_Available data:_
/-- **PACKAGE OF `h_{l;μλ}` AT A PAIRED ALIAS** `l = ι l₀`, `l₀ ≠ 0`: bound `Bh·Pom·W⁻¹`, rate `Kh·n⁻¹·prof`.
[folklore] -/
theorem h163_RB {k : Fin d → Fin n} (hk : k ≠ fun _ => 0) (μ lam : Fin d) :
    RB (h163 m μ lam (iotaK n m hnm k) p) (h163 n μ lam k p) (Bh d * (Pom n k * (W n k)⁻¹))
      (Kh d * (((n : ℝ))⁻¹ * prof n k)) := by
  have hq := fat_of_strip163 hκ hp
  have hr := rOf_le d
  have hdr := d_mul_rOf_sq_le d
  have hW := one_le_W n k hk
  have hs1 := one_le_sqrtW n hk
  have hP := Pom_pos n k
  have hY : 0 ≤ Pom n k * (W n k)⁻¹ := by positivity
  have hYX : Pom n k * (W n k)⁻¹ ≤ prof n k := by
    unfold prof
    refine mul_le_mul_of_nonneg_left (inv_anti₀ (by positivity) ?_) hP.le
    calc Real.sqrt (W n k) ≤ Real.sqrt (W n k) * Real.sqrt (W n k) := le_mul_of_one_le_right (by positivity) hs1
      _ = W n k := Real.mul_self_sqrt (W_nonneg n k)
  have hβh : 0 ≤ βH d := by unfold βH; have := Bc_pos d; positivity
  have hβt : 0 ≤ βN d := by unfold βN; have := BS_nonneg d; positivity
  exact h163_RB_of hn hnm hκ0 hκ hp hY hYX hβh hβt μ lam (headNum_RB hn hnm hr hdr hq hk μ)
    (tailNum_RB hn hnm hr hdr hq hk μ)

/-- **PACKAGE OF `h_{0;μλ}`**: bound `Bh0`, rate `Kh0·n⁻¹`. [folklore] -/
theorem h163_zero_RB (μ lam : Fin d) :
    RB (h163 m μ lam (fun _ => 0) p) (h163 n μ lam (fun _ => 0) p) (Bh0 d * 1) (Kh0 d * (((n : ℝ))⁻¹ * 1)) := by
  have hq := fat_of_strip163 hκ hp
  have hr := rOf_le d
  have hdr := d_mul_rOf_sq_le d
  have hβh : 0 ≤ βH0 d := by unfold βH0; positivity
  have hβt : 0 ≤ βN0 d := by unfold βN0 BS0; have := Bc_pos d; positivity
  exact h163_RB_of hn hnm hκ0 hκ hp zero_le_one le_rfl hβh hβt μ lam (headNum0_RB hn hnm hr hq μ)
    (tailNum0_RB hn hnm hr hdr hq μ)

_Problem description:_ Your task is to quote the lines above, beginning with the first and ending with the one that holds "have hβh : 0 ≤ βH d".

_Solution for this exercise:_
/-- **PACKAGE OF `h_{l;μλ}` AT A PAIRED ALIAS** `l = ι l₀`, `l₀ ≠ 0`: bound `Bh·Pom·W⁻¹`, rate `Kh·n⁻¹·prof`.
[folklore] -/
theorem h163_RB {k : Fin d → Fin n} (hk : k ≠ fun _ => 0) (μ lam : Fin d) :
    RB (h163 m μ lam (iotaK n m hnm k) p) (h163 n μ lam k p) (Bh d * (Pom n k * (W n k)⁻¹))
      (Kh d * (((n : ℝ))⁻¹ * prof n k)) := by
  have hq := fat_of_strip163 hκ hp
  have hr := rOf_le d
  have hdr := d_mul_rOf_sq_le d
  have hW := one_le_W n k hk
  have hs1 := one_le_sqrtW n hk
  have hP := Pom_pos n k
  have hY : 0 ≤ Pom n k * (W n k)⁻¹ := by positivity
  have hYX : Pom n k * (W n k)⁻¹ ≤ prof n k := by
    unfold prof
    refine mul_le_mul_of_nonneg_left (inv_anti₀ (by positivity) ?_) hP.le
    calc Real.sqrt (W n k) ≤ Real.sqrt (W n k) * Real.sqrt (W n k) := le_mul_of_one_le_right (by positivity) hs1
      _ = W n k := Real.mul_self_sqrt (W_nonneg n k)
  have hβh : 0 ≤ βH d := by unfold βH; have := Bc_pos d; positivity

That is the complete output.